───── Entries shown

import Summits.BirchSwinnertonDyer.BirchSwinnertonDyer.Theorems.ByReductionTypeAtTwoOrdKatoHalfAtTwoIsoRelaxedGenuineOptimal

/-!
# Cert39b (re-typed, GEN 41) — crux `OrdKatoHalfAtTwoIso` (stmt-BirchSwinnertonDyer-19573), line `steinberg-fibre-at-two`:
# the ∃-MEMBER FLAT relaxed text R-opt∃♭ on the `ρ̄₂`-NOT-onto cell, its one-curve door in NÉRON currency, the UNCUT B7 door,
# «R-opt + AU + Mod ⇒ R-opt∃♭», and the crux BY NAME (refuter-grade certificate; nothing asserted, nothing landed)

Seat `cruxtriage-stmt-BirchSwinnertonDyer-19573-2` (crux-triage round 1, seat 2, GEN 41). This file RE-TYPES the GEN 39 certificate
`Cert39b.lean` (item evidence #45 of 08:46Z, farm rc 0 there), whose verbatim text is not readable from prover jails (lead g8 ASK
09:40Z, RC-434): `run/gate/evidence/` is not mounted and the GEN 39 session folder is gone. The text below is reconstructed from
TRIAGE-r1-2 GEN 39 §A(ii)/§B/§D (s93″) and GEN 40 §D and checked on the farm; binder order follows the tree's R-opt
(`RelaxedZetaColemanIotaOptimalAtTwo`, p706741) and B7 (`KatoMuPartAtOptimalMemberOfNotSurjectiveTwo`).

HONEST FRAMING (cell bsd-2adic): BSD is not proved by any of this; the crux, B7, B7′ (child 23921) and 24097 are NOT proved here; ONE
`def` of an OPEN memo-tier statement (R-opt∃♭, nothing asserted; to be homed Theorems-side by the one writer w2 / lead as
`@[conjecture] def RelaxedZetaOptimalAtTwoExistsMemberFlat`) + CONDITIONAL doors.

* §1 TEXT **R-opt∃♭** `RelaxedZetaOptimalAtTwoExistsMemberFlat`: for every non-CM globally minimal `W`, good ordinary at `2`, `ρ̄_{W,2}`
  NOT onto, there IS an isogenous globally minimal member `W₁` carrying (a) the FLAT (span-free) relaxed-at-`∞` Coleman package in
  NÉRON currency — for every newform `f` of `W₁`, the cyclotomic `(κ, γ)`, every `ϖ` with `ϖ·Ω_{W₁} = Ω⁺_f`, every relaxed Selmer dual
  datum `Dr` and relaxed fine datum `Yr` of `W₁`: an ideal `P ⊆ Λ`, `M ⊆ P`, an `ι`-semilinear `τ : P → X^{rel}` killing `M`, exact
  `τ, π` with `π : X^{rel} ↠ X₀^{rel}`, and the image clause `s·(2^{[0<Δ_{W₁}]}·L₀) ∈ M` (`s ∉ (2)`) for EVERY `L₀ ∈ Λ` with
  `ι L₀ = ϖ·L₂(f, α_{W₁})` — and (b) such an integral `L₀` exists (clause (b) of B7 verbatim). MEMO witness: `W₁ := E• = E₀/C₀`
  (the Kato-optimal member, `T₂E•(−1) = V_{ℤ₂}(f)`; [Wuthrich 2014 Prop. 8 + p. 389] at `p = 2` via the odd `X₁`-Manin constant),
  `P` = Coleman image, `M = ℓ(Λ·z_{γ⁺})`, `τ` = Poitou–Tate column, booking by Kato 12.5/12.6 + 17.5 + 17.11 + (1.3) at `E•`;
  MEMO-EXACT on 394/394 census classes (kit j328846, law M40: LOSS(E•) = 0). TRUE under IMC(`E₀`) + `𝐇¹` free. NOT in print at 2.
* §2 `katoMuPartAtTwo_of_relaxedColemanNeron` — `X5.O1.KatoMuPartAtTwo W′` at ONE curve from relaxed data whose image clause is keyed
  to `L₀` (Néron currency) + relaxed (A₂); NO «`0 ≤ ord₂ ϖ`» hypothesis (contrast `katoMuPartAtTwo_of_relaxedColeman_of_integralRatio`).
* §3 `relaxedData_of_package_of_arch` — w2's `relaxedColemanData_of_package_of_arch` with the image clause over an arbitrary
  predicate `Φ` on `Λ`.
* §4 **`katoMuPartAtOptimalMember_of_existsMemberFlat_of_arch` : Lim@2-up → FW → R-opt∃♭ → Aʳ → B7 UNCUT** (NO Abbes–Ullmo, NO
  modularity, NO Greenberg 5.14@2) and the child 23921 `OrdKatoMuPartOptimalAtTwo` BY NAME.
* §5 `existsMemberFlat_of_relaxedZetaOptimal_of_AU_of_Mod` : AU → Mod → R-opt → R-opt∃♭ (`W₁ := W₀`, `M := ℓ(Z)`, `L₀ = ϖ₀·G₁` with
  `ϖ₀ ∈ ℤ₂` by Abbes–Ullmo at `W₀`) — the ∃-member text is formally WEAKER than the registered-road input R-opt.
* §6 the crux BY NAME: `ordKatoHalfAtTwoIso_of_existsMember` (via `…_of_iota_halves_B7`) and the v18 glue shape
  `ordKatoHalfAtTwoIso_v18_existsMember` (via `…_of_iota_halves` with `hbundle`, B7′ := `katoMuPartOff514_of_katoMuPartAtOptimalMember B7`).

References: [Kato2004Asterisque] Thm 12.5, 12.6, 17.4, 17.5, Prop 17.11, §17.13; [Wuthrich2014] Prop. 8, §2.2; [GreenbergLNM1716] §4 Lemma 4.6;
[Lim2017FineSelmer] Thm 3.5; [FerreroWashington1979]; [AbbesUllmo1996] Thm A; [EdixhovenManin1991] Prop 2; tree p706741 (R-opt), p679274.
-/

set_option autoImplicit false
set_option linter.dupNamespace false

──────────

Problem: Retype each line above, keeping every character.

Answer area:
import Summits.BirchSwinnertonDyer.BirchSwinnertonDyer.Theorems.ByReductionTypeAtTwoOrdKatoHalfAtTwoIsoRelaxedGenuineOptimal

/-!
# Cert39b (re-typed, GEN 41) — crux `OrdKatoHalfAtTwoIso` (stmt-BirchSwinnertonDyer-19573), line `steinberg-fibre-at-two`:
# the ∃-MEMBER FLAT relaxed text R-opt∃♭ on the `ρ̄₂`-NOT-onto cell, its one-curve door in NÉRON currency, the UNCUT B7 door,
# «R-opt + AU + Mod ⇒ R-opt∃♭», and the crux BY NAME (refuter-grade certificate; nothing asserted, nothing landed)

Seat `cruxtriage-stmt-BirchSwinnertonDyer-19573-2` (crux-triage round 1, seat 2, GEN 41). This file RE-TYPES the GEN 39 certificate
`Cert39b.lean` (item evidence #45 of 08:46Z, farm rc 0 there), whose verbatim text is not readable from prover jails (lead g8 ASK
09:40Z, RC-434): `run/gate/evidence/` is not mounted and the GEN 39 session folder is gone. The text below is reconstructed from
TRIAGE-r1-2 GEN 39 §A(ii)/§B/§D (s93″) and GEN 40 §D and checked on the farm; binder order follows the tree's R-opt
(`RelaxedZetaColemanIotaOptimalAtTwo`, p706741) and B7 (`KatoMuPartAtOptimalMemberOfNotSurjectiveTwo`).

HONEST FRAMING (cell bsd-2adic): BSD is not proved by any of this; the crux, B7, B7′ (child 23921) and 24097 are NOT proved here; ONE
`def` of an OPEN memo-tier statement (R-opt∃♭, nothing asserted; to be homed Theorems-side by the one writer w2 / lead as
`@[conjecture] def RelaxedZetaOptimalAtTwoExistsMemberFlat`) + CONDITIONAL doors.

* §1 TEXT **R-opt∃♭** `RelaxedZetaOptimalAtTwoExistsMemberFlat`: for every non-CM globally minimal `W`, good ordinary at `2`, `ρ̄_{W,2}`
  NOT onto, there IS an isogenous globally minimal member `W₁` carrying (a) the FLAT (span-free) relaxed-at-`∞` Coleman package in
  NÉRON currency — for every newform `f` of `W₁`, the cyclotomic `(κ, γ)`, every `ϖ` with `ϖ·Ω_{W₁} = Ω⁺_f`, every relaxed Selmer dual
  datum `Dr` and relaxed fine datum `Yr` of `W₁`: an ideal `P ⊆ Λ`, `M ⊆ P`, an `ι`-semilinear `τ : P → X^{rel}` killing `M`, exact
  `τ, π` with `π : X^{rel} ↠ X₀^{rel}`, and the image clause `s·(2^{[0<Δ_{W₁}]}·L₀) ∈ M` (`s ∉ (2)`) for EVERY `L₀ ∈ Λ` with
  `ι L₀ = ϖ·L₂(f, α_{W₁})` — and (b) such an integral `L₀` exists (clause (b) of B7 verbatim). MEMO witness: `W₁ := E• = E₀/C₀`
  (the Kato-optimal member, `T₂E•(−1) = V_{ℤ₂}(f)`; [Wuthrich 2014 Prop. 8 + p. 389] at `p = 2` via the odd `X₁`-Manin constant),
  `P` = Coleman image, `M = ℓ(Λ·z_{γ⁺})`, `τ` = Poitou–Tate column, booking by Kato 12.5/12.6 + 17.5 + 17.11 + (1.3) at `E•`;
  MEMO-EXACT on 394/394 census classes (kit j328846, law M40: LOSS(E•) = 0). TRUE under IMC(`E₀`) + `𝐇¹` free. NOT in print at 2.
* §2 `katoMuPartAtTwo_of_relaxedColemanNeron` — `X5.O1.KatoMuPartAtTwo W′` at ONE curve from relaxed data whose image clause is keyed
  to `L₀` (Néron currency) + relaxed (A₂); NO «`0 ≤ ord₂ ϖ`» hypothesis (contrast `katoMuPartAtTwo_of_relaxedColeman_of_integralRatio`).
* §3 `relaxedData_of_package_of_arch` — w2's `relaxedColemanData_of_package_of_arch` with the image clause over an arbitrary
  predicate `Φ` on `Λ`.
* §4 **`katoMuPartAtOptimalMember_of_existsMemberFlat_of_arch` : Lim@2-up → FW → R-opt∃♭ → Aʳ → B7 UNCUT** (NO Abbes–Ullmo, NO
  modularity, NO Greenberg 5.14@2) and the child 23921 `OrdKatoMuPartOptimalAtTwo` BY NAME.
* §5 `existsMemberFlat_of_relaxedZetaOptimal_of_AU_of_Mod` : AU → Mod → R-opt → R-opt∃♭ (`W₁ := W₀`, `M := ℓ(Z)`, `L₀ = ϖ₀·G₁` with
  `ϖ₀ ∈ ℤ₂` by Abbes–Ullmo at `W₀`) — the ∃-member text is formally WEAKER than the registered-road input R-opt.
* §6 the crux BY NAME: `ordKatoHalfAtTwoIso_of_existsMember` (via `…_of_iota_halves_B7`) and the v18 glue shape
  `ordKatoHalfAtTwoIso_v18_existsMember` (via `…_of_iota_halves` with `hbundle`, B7′ := `katoMuPartOff514_of_katoMuPartAtOptimalMember B7`).

References: [Kato2004Asterisque] Thm 12.5, 12.6, 17.4, 17.5, Prop 17.11, §17.13; [Wuthrich2014] Prop. 8, §2.2; [GreenbergLNM1716] §4 Lemma 4.6;
[Lim2017FineSelmer] Thm 3.5; [FerreroWashington1979]; [AbbesUllmo1996] Thm A; [EdixhovenManin1991] Prop 2; tree p706741 (R-opt), p679274.
-/

set_option autoImplicit false
set_option linter.dupNamespace false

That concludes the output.